_Available data_
import Mathlib
import Summits.NavierStokesRegularity.NavierStokesRegularity.Theorems.ThreadingFluxCentreJetDefs
import HarnessLib

/-!
# Hodge slaving, sphere-free — I: the symmetric-block trace inequality (linear algebra on `ℝ³`)

For a linear map `A` on `ℝ³` with `⟪A h, y⟫ = −⟪w, h⟫` (`w ⊥ y`, `y ≠ 0`) which is symmetric on `yᗮ`:
`(tr A)²/2 ≤ tr(A∘A) + 2|y|⁻²⟪w, A y⟫` (`half_trace_sq_le`).  This is `tr(M∘M) ≥ ½(tr M)²` for the symmetric compression
`M = P A P` (`P` = orthogonal projection onto `yᗮ`, `proj`), via the traceless part `N = M − ½(tr M)P` and `tr(N∘N) ≥ 0`
(`trace_comp_self_nonneg`); rank-one bookkeeping `rankOne`, `trace_rankOne`, `comp_rankOne`.  Applied pointwise to
`A = DW(x)` for a tangential unthreaded field `W` it is the algebraic core of the Bochner inequality
(`ThreadingFluxCentreVirialHodgePointwise.lean`).

Part of the sphere-free proof of HODGE SLAVING FOR `C²` FIELDS (H′) behind ★ T2 `PoloidalTameLiouville` of the
centre-virial card (ns-idea-15 g9; twin `ThreadingFluxCentreVirialDefs`).  Folklore differential geometry / linear algebra,
re-derived in ambient coordinates; information-grade; W1 movement 0; `PoloidalLiouville` (1222), T0, Galdi's problem OPEN;
NS regularity is NOT proved.  `--supports stmt-NavierStokesRegularity-1222 --as helper`.  Filed by ns-wall-eng-4 g6
(cell ns-wall-extremal).
[cite: KorobkovPileckasRusso2015, Thm 3.6]
-/

-- the summit and its single sub-problem share the name (CONVENTIONS §1)
set_option linter.dupNamespace false

noncomputable section

namespace Summit.NavierStokesRegularity.NavierStokesRegularity.Theorems.PoloidalLiouville.CentreVirial

open Set Function MeasureTheory Filter Topology
open Literature.Analysis.FluidPDE
open Literature.Analysis.FluidPDE.VectorCalculus (divergence)
open Summit.NavierStokesRegularity.NavierStokesRegularity.Theorems.PoloidalLiouville.CentreJet (E3)
open scoped RealInnerProductSpace

namespace Hodge

/-- The rank-one map `h ↦ ⟪a, h⟫ v`. -/
def rankOne (a v : E3) : E3 →ₗ[ℝ] E3 := ((innerSL ℝ a : E3 →L[ℝ] ℝ) : E3 →ₗ[ℝ] ℝ).smulRight v

/-- Unfolding `rankOne`. -/
theorem rankOne_apply (a v h : E3) : rankOne a v h = ⟪a, h⟫ • v := rfl

/-- `tr(h ↦ ⟪a, h⟫ v) = ⟪a, v⟫`. -/
theorem trace_rankOne (a v : E3) : LinearMap.trace ℝ E3 (rankOne a v) = ⟪a, v⟫ :=
  LinearMap.trace_smulRight _ _

/-- `B ∘ (h ↦ ⟪a, h⟫ v) = (h ↦ ⟪a, h⟫ Bv)`. -/
theorem comp_rankOne (B : E3 →ₗ[ℝ] E3) (a v : E3) : B ∘ₗ rankOne a v = rankOne a (B v) := by
  refine LinearMap.ext fun h => ?_
  simp [rankOne_apply, map_smul]

/-- `tr((h ↦ ⟪a, h⟫ v) ∘ B) = ⟪a, B v⟫`. -/
theorem trace_rankOne_comp (B : E3 →ₗ[ℝ] E3) (a v : E3) :
    LinearMap.trace ℝ E3 (rankOne a v ∘ₗ B) = ⟪a, B v⟫ := by
  rw [LinearMap.trace_comp_comm', comp_rankOne, trace_rankOne]

/-- `tr(B ∘ (h ↦ ⟪a, h⟫ v)) = ⟪a, B v⟫`. -/
theorem trace_comp_rankOne (B : E3 →ₗ[ℝ] E3) (a v : E3) :
    LinearMap.trace ℝ E3 (B ∘ₗ rankOne a v) = ⟪a, B v⟫ := by
  rw [comp_rankOne, trace_rankOne]

/-- The orthogonal projection onto `yᗮ`, as a linear map: `P h = h − |y|⁻² ⟪y, h⟫ y`. -/
def proj (y : E3) : E3 →ₗ[ℝ] E3 := LinearMap.id - (‖y‖ ^ 2)⁻¹ • rankOne y y

/-- Unfolding `proj`. -/
theorem proj_apply (y h : E3) : proj y h = h - ((‖y‖ ^ 2)⁻¹ * ⟪y, h⟫) • y := by
  simp [proj, rankOne_apply, smul_smul]

/-- `P h ⊥ y`. -/
theorem inner_proj_left (y h : E3) (hy : y ≠ 0) : ⟪proj y h, y⟫ = 0 := by
  have hn : ‖y‖ ^ 2 ≠ 0 := pow_ne_zero 2 (norm_ne_zero_iff.2 hy)
  rw [proj_apply, inner_sub_left, real_inner_smul_left, real_inner_self_eq_norm_sq, real_inner_comm]
  field_simp
  ring

/-- `P` fixes `yᗮ`. -/
theorem proj_eq_self_of_inner {y h : E3} (h0 : ⟪h, y⟫ = 0) : proj y h = h := by
  rw [proj_apply, real_inner_comm, h0, mul_zero, zero_smul, sub_zero]

/-- `P ∘ P = P`. -/
theorem proj_comp_proj {y : E3} (hy : y ≠ 0) : proj y ∘ₗ proj y = proj y := by
  refine LinearMap.ext fun h => ?_
  simp only [LinearMap.coe_comp, Function.comp_apply]
  exact proj_eq_self_of_inner (inner_proj_left y h hy)

/-- `P` is self-adjoint. -/
theorem inner_proj_symm (y a b : E3) : ⟪proj y a, b⟫ = ⟪a, proj y b⟫ := by
  rw [proj_apply, proj_apply, inner_sub_left, inner_sub_right, real_inner_smul_left, real_inner_smul_right,
    real_inner_comm y a]
  ring

/-- `tr P = 2`. -/
theorem trace_proj {y : E3} (hy : y ≠ 0) : LinearMap.trace ℝ E3 (proj y) = 2 := by
  have hn : ‖y‖ ^ 2 ≠ 0 := pow_ne_zero 2 (norm_ne_zero_iff.2 hy)
  rw [proj, map_sub, map_smul, trace_rankOne, LinearMap.trace_id, finrank_euclideanSpace_fin,
    real_inner_self_eq_norm_sq, smul_eq_mul, inv_mul_cancel₀ hn]
  norm_num

/-- For a self-adjoint linear map `N`, `tr(N ∘ N) ≥ 0`. -/
theorem trace_comp_self_nonneg {N : E3 →ₗ[ℝ] E3} (hN : ∀ a b : E3, ⟪N a, b⟫ = ⟪a, N b⟫) :
    0 ≤ LinearMap.trace ℝ E3 (N ∘ₗ N) := by
  rw [LinearMap.trace_eq_sum_inner _ (EuclideanSpace.basisFun (Fin 3) ℝ)]
  refine Finset.sum_nonneg fun i _ => ?_
  rw [LinearMap.coe_comp, Function.comp_apply, ← hN]
  exact real_inner_self_nonneg

/-- **The symmetric-block inequality.** -/
theorem half_trace_sq_le {A : E3 →ₗ[ℝ] E3} {y w : E3} (hy : y ≠ 0) (hwy : ⟪w, y⟫ = 0)
    (hA : ∀ h, ⟪A h, y⟫ = -⟪w, h⟫)
    (hsym : ∀ a b : E3, ⟪a, y⟫ = 0 → ⟪b, y⟫ = 0 → ⟪A a, b⟫ = ⟪A b, a⟫) :
    (LinearMap.trace ℝ E3 A) ^ 2 / 2 ≤
      LinearMap.trace ℝ E3 (A ∘ₗ A) + 2 * (‖y‖ ^ 2)⁻¹ * ⟪w, A y⟫ := by
  have hn : ‖y‖ ^ 2 ≠ 0 := pow_ne_zero 2 (norm_ne_zero_iff.2 hy)
  set c : ℝ := (‖y‖ ^ 2)⁻¹ with hc
  set P := proj y with hP
  set R := rankOne y (A y) with hR
  set X := A ∘ₗ P with hX
  set M := P ∘ₗ X with hM
  have hPP : P ∘ₗ P = P := proj_comp_proj hy
  have hyAy : ⟪y, A y⟫ = 0 := by rw [real_inner_comm, hA, hwy, neg_zero]
  have hXdef : X = A - c • R := by
    rw [hX, hP, proj, LinearMap.comp_sub, LinearMap.comp_id, LinearMap.comp_smul, comp_rankOne]
  have hXP : X ∘ₗ P = X := by rw [hX, LinearMap.comp_assoc, hPP]
  -- trace of `M`
  have htrM : LinearMap.trace ℝ E3 M = LinearMap.trace ℝ E3 A := by
    rw [hM, LinearMap.trace_comp_comm', hXP, hXdef, map_sub, map_smul, hR, trace_rankOne, hyAy, smul_zero, sub_zero]
  -- trace of `M ∘ M`
  have hMM : M ∘ₗ M = P ∘ₗ (X ∘ₗ X) := by
    rw [hM, LinearMap.comp_assoc, ← LinearMap.comp_assoc X P X, hXP]
  have htrAR : LinearMap.trace ℝ E3 (A ∘ₗ R) = -⟪w, A y⟫ := by
    rw [hR, trace_comp_rankOne, real_inner_comm, hA]
  have htrRA : LinearMap.trace ℝ E3 (R ∘ₗ A) = -⟪w, A y⟫ := by
    rw [LinearMap.trace_comp_comm', htrAR]
  have htrRR : LinearMap.trace ℝ E3 (R ∘ₗ R) = 0 := by
    rw [hR, comp_rankOne, rankOne_apply, hyAy, zero_smul, trace_rankOne, inner_zero_right]
  have htrMM : LinearMap.trace ℝ E3 (M ∘ₗ M) =
      LinearMap.trace ℝ E3 (A ∘ₗ A) + 2 * c * ⟪w, A y⟫ := by
    rw [hMM, LinearMap.trace_comp_comm', LinearMap.comp_assoc, hXP]
    have e : X ∘ₗ X = A ∘ₗ A - c • (A ∘ₗ R) - c • (R ∘ₗ A) + (c * c) • (R ∘ₗ R) := by
      rw [hXdef]
      simp only [LinearMap.sub_comp, LinearMap.comp_sub, LinearMap.smul_comp, LinearMap.comp_smul, smul_sub,
        smul_smul]
      abel
    rw [e, map_add, map_sub, map_sub, map_smul, map_smul, map_smul, htrAR, htrRA, htrRR]
    simp only [smul_eq_mul]
    ring
  -- `M` is self-adjoint
  have hMsym : ∀ a b : E3, ⟪M a, b⟫ = ⟪a, M b⟫ := by
    intro a b
    have e1 : M a = P (A (P a)) := rfl
    have e2 : M b = P (A (P b)) := rfl
    rw [e1, e2, inner_proj_symm, hsym (P a) (P b) (inner_proj_left y a hy) (inner_proj_left y b hy),
      ← inner_proj_symm]
    exact real_inner_comm _ _
  -- the traceless part `N = M − (tr M / 2) P`
  set t : ℝ := LinearMap.trace ℝ E3 A / 2 with ht
  set N := M - t • P with hN
  have hPsym : ∀ a b : E3, ⟪P a, b⟫ = ⟪a, P b⟫ := fun a b => inner_proj_symm y a b
  have hNsym : ∀ a b : E3, ⟪N a, b⟫ = ⟪a, N b⟫ := by
    intro a b
    simp only [hN, LinearMap.sub_apply, LinearMap.smul_apply, inner_sub_left, inner_sub_right,
      real_inner_smul_left, real_inner_smul_right, hMsym a b, hPsym a b]
  have hMP : M ∘ₗ P = M := by rw [hM, LinearMap.comp_assoc, hXP]
  have hPM : P ∘ₗ M = M := by rw [hM, ← LinearMap.comp_assoc, hPP]
  have hNN : LinearMap.trace ℝ E3 (N ∘ₗ N) =
      LinearMap.trace ℝ E3 (M ∘ₗ M) - (LinearMap.trace ℝ E3 A) ^ 2 / 2 := by
    have e : N ∘ₗ N = M ∘ₗ M - t • (M ∘ₗ P) - t • (P ∘ₗ M) + (t * t) • (P ∘ₗ P) := by
      rw [hN]
      simp only [LinearMap.sub_comp, LinearMap.comp_sub, LinearMap.smul_comp, LinearMap.comp_smul, smul_sub,
        smul_smul]
      abel
    rw [e, hMP, hPM, hPP, map_add, map_sub, map_sub, map_smul, map_smul, htrM, trace_proj hy]
    simp only [smul_eq_mul, ht]
    ring
  have h0 := trace_comp_self_nonneg hNsym
  rw [hNN, htrMM] at h0
  linarith




end Hodge

end Summit.NavierStokesRegularity.NavierStokesRegularity.Theorems.PoloidalLiouville.CentreVirial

_Exercise instructions_
From the records above, retype only the lines starting at the line that contains "LinearMap.trace ℝ E3 (A ∘ₗ A) + 2 * c" and ending at the line that contains "exact real_inner_comm _ _", both included.

_Output for this exercise_
      LinearMap.trace ℝ E3 (A ∘ₗ A) + 2 * c * ⟪w, A y⟫ := by
    rw [hMM, LinearMap.trace_comp_comm', LinearMap.comp_assoc, hXP]
    have e : X ∘ₗ X = A ∘ₗ A - c • (A ∘ₗ R) - c • (R ∘ₗ A) + (c * c) • (R ∘ₗ R) := by
      rw [hXdef]
      simp only [LinearMap.sub_comp, LinearMap.comp_sub, LinearMap.smul_comp, LinearMap.comp_smul, smul_sub,
        smul_smul]
      abel
    rw [e, map_add, map_sub, map_sub, map_smul, map_smul, map_smul, htrAR, htrRA, htrRR]
    simp only [smul_eq_mul]
    ring
  -- `M` is self-adjoint
  have hMsym : ∀ a b : E3, ⟪M a, b⟫ = ⟪a, M b⟫ := by
    intro a b
    have e1 : M a = P (A (P a)) := rfl
    have e2 : M b = P (A (P b)) := rfl
    rw [e1, e2, inner_proj_symm, hsym (P a) (P b) (inner_proj_left y a hy) (inner_proj_left y b hy),
      ← inner_proj_symm]
    exact real_inner_comm _ _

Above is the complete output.